Material shown Block Start

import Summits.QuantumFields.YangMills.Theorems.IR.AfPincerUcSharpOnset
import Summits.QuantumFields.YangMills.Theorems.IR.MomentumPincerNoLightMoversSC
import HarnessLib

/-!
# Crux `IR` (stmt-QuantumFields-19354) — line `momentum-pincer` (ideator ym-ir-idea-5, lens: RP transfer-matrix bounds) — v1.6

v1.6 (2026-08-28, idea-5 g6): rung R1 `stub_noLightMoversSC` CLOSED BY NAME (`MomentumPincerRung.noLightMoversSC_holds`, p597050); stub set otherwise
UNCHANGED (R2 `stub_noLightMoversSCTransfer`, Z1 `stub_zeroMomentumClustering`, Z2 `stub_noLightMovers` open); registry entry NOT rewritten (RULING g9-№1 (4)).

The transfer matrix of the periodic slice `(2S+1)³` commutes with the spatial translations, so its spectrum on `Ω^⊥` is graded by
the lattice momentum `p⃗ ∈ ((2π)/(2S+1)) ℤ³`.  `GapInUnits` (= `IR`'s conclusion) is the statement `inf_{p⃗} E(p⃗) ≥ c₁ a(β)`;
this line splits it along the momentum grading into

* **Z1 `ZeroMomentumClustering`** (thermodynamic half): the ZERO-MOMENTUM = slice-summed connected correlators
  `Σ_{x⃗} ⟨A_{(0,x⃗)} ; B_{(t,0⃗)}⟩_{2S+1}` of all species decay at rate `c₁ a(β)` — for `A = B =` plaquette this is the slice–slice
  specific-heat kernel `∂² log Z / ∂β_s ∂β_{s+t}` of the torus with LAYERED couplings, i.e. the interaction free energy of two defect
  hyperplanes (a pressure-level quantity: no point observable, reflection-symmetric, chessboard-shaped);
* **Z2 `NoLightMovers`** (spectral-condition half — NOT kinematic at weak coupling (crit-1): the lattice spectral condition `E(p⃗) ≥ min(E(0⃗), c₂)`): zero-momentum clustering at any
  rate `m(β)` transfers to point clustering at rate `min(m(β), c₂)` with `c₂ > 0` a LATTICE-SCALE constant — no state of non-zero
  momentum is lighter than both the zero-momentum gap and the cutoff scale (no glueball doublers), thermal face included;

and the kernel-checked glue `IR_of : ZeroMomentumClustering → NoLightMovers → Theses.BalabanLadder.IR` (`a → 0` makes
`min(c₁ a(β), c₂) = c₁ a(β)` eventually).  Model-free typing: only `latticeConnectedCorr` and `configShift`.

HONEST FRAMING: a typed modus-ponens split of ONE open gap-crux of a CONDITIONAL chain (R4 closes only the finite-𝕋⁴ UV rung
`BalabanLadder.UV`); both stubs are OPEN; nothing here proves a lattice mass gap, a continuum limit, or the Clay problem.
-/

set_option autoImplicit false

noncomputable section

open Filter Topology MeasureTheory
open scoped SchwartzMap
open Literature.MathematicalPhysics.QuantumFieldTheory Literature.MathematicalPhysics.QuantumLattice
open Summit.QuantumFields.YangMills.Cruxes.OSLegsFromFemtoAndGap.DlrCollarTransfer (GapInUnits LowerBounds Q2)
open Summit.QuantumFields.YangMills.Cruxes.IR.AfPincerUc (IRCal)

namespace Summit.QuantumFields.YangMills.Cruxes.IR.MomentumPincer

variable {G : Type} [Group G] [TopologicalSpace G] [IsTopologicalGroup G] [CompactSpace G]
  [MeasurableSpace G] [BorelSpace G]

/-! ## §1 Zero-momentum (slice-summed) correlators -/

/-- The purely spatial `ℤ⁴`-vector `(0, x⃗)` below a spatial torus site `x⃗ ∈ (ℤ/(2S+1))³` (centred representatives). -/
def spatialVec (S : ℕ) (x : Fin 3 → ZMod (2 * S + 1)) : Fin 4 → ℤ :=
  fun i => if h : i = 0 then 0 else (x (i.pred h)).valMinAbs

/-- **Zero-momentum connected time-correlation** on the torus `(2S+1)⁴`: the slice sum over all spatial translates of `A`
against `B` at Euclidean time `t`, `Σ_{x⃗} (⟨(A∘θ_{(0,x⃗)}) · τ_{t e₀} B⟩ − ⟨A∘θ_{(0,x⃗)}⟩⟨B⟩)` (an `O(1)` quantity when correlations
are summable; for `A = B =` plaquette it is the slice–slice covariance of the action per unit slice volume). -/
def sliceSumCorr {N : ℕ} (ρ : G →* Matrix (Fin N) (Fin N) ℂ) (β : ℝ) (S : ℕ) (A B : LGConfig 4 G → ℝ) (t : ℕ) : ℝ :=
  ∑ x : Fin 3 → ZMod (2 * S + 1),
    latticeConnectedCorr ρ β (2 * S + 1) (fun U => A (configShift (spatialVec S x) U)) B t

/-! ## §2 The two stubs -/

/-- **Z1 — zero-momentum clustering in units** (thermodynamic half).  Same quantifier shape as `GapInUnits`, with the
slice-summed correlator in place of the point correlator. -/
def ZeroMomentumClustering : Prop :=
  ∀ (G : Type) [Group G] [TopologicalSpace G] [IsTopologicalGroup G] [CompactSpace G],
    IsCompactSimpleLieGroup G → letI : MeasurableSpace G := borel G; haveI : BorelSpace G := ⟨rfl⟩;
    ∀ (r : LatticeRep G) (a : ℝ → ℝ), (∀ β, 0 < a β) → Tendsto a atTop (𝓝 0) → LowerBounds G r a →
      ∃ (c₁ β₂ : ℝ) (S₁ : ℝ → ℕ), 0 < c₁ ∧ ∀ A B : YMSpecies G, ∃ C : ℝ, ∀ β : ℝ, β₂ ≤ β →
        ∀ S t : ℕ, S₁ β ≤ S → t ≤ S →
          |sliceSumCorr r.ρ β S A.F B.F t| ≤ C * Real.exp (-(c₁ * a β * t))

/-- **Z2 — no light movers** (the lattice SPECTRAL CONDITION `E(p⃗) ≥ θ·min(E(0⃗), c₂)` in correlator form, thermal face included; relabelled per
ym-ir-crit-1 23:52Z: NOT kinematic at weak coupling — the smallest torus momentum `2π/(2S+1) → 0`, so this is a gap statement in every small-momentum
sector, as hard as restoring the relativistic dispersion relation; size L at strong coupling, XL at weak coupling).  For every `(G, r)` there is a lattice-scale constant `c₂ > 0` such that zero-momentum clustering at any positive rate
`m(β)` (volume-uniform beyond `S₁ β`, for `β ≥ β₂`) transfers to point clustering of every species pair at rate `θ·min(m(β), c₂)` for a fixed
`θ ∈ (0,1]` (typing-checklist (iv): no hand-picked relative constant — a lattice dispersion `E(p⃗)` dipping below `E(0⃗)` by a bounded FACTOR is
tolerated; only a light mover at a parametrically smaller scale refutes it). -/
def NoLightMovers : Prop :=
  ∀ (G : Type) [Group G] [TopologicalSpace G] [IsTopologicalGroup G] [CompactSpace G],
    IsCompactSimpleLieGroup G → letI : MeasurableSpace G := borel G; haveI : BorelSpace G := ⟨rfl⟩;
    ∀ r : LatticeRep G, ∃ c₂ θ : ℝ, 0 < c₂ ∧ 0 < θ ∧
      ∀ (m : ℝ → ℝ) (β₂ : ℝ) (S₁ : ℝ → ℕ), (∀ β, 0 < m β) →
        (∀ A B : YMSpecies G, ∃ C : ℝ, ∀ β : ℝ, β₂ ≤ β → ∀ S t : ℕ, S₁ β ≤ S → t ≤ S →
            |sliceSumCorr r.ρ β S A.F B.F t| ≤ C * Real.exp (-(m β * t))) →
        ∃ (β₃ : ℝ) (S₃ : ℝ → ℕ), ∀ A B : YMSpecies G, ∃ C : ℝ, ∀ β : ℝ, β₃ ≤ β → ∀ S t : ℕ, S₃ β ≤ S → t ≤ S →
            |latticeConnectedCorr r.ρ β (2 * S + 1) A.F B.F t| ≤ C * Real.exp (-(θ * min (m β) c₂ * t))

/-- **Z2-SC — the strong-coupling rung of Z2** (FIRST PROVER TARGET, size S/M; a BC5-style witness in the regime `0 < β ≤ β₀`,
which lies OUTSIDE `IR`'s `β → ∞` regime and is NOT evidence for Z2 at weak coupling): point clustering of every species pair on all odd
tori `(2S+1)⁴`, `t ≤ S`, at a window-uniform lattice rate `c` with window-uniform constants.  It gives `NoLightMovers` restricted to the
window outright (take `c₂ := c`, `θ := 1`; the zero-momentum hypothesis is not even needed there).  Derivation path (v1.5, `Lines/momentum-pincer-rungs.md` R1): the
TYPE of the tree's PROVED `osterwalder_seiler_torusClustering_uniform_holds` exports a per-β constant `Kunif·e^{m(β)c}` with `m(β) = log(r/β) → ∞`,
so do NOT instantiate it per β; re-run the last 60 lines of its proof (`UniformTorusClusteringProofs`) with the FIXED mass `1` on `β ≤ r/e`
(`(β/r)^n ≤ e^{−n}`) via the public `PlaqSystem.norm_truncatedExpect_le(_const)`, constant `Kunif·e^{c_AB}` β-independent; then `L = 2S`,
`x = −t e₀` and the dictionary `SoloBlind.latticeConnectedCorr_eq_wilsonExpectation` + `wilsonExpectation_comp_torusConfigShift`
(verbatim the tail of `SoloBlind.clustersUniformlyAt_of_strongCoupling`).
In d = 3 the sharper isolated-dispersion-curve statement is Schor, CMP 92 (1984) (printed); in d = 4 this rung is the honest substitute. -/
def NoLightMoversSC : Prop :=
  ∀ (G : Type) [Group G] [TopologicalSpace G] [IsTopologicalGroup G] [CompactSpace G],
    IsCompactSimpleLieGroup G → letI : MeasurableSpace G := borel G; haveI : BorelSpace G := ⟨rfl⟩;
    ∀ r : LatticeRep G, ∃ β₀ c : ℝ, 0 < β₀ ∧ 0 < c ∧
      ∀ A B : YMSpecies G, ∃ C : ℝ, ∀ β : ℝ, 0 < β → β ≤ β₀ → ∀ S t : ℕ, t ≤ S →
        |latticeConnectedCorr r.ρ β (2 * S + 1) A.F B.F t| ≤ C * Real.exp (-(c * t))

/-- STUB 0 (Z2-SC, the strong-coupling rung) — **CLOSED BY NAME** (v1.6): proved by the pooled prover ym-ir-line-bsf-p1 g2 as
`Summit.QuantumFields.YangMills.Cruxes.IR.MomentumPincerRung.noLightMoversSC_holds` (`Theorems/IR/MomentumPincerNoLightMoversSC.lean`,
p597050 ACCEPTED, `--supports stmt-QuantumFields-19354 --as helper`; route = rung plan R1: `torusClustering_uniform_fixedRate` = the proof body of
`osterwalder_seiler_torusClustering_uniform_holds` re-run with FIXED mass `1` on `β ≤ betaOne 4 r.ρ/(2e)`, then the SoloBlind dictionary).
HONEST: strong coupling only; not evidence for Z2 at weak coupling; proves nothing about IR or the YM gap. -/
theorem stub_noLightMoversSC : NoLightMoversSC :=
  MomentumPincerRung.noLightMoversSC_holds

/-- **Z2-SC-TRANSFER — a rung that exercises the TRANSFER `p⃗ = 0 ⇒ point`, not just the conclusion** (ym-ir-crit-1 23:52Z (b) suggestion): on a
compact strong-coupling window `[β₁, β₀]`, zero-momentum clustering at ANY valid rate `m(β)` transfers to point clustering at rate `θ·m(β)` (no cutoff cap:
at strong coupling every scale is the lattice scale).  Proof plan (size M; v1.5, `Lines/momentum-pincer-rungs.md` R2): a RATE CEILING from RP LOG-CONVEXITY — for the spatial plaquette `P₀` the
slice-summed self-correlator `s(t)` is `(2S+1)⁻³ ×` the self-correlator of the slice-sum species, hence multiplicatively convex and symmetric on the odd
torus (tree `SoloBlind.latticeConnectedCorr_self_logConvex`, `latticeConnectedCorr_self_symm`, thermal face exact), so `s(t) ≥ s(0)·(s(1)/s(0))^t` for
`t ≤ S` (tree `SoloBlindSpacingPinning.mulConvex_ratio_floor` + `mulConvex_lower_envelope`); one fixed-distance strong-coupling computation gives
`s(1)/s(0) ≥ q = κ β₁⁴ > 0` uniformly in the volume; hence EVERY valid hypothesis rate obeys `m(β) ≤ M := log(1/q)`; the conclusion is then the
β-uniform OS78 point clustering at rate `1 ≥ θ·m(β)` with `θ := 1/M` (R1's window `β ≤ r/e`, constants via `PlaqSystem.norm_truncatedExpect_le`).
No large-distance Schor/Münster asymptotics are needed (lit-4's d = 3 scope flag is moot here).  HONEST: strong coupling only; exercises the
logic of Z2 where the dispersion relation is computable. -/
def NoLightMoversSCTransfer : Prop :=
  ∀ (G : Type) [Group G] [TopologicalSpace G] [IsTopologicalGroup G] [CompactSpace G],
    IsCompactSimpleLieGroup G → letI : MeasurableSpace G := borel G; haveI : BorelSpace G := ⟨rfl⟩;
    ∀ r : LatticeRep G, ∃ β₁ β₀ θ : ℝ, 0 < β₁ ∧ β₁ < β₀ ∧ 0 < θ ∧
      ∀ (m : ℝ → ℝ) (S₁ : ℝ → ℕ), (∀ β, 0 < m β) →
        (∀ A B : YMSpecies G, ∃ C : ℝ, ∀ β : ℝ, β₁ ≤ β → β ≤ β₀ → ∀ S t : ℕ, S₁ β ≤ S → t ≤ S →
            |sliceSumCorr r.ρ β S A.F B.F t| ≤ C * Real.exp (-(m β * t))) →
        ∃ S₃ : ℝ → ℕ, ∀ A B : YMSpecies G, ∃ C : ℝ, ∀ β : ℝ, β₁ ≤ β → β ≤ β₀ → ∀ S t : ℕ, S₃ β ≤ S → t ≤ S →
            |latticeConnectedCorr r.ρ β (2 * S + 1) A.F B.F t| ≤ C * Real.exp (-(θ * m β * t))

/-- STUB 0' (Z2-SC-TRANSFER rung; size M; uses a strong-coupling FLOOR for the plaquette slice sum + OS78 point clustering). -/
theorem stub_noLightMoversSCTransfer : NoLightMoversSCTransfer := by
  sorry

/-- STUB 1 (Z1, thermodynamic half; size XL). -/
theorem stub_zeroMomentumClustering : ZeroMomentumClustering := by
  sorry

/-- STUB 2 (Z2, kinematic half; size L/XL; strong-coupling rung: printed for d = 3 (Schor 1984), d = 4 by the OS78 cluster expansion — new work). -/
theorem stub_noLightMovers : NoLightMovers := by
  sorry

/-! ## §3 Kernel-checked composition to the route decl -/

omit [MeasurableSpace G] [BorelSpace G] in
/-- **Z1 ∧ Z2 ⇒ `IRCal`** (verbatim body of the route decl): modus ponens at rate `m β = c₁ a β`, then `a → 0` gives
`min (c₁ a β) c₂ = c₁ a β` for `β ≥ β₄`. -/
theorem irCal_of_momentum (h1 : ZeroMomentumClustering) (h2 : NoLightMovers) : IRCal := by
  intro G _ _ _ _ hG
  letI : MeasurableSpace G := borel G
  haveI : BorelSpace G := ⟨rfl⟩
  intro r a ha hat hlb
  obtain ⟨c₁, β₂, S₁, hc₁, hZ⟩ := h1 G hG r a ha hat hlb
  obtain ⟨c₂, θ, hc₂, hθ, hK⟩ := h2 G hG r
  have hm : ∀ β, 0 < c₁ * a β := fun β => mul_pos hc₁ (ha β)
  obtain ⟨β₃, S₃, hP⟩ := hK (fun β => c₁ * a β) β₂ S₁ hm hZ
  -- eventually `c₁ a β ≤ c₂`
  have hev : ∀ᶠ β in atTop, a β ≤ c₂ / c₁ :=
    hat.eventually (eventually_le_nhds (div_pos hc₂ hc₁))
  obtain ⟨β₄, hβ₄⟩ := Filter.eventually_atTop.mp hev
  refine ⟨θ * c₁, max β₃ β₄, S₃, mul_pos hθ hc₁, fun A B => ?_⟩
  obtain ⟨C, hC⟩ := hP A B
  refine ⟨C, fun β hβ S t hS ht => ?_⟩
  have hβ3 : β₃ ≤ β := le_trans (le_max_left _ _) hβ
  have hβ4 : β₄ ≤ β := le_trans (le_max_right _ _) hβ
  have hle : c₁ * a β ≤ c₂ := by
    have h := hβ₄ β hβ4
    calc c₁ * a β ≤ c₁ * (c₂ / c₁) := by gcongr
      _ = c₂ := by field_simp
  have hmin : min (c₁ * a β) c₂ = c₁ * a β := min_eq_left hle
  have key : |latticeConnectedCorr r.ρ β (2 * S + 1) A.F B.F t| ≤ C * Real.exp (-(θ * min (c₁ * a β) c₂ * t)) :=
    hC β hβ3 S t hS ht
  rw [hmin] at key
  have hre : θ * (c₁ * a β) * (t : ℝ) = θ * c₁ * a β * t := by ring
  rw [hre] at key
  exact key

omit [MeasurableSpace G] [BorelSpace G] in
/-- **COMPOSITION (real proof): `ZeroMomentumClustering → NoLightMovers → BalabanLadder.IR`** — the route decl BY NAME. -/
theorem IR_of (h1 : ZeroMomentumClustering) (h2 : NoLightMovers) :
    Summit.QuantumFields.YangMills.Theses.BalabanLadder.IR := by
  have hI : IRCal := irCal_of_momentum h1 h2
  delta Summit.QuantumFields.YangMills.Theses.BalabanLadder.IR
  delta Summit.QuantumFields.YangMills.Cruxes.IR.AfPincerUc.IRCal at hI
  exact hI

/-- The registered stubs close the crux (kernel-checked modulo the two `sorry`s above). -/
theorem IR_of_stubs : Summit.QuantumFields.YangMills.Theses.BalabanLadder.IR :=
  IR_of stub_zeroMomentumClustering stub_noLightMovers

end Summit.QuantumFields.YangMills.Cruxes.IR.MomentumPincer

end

Material shown Block End

◆ Work item:
Give back exactly the lines of the listing, starting with the first and ending with the one bearing "slice-summed connected correlators". Add no other lines.

◆ Task answer:
import Summits.QuantumFields.YangMills.Theorems.IR.AfPincerUcSharpOnset
import Summits.QuantumFields.YangMills.Theorems.IR.MomentumPincerNoLightMoversSC
import HarnessLib

/-!
# Crux `IR` (stmt-QuantumFields-19354) — line `momentum-pincer` (ideator ym-ir-idea-5, lens: RP transfer-matrix bounds) — v1.6

v1.6 (2026-08-28, idea-5 g6): rung R1 `stub_noLightMoversSC` CLOSED BY NAME (`MomentumPincerRung.noLightMoversSC_holds`, p597050); stub set otherwise
UNCHANGED (R2 `stub_noLightMoversSCTransfer`, Z1 `stub_zeroMomentumClustering`, Z2 `stub_noLightMovers` open); registry entry NOT rewritten (RULING g9-№1 (4)).

The transfer matrix of the periodic slice `(2S+1)³` commutes with the spatial translations, so its spectrum on `Ω^⊥` is graded by
the lattice momentum `p⃗ ∈ ((2π)/(2S+1)) ℤ³`.  `GapInUnits` (= `IR`'s conclusion) is the statement `inf_{p⃗} E(p⃗) ≥ c₁ a(β)`;
this line splits it along the momentum grading into

* **Z1 `ZeroMomentumClustering`** (thermodynamic half): the ZERO-MOMENTUM = slice-summed connected correlators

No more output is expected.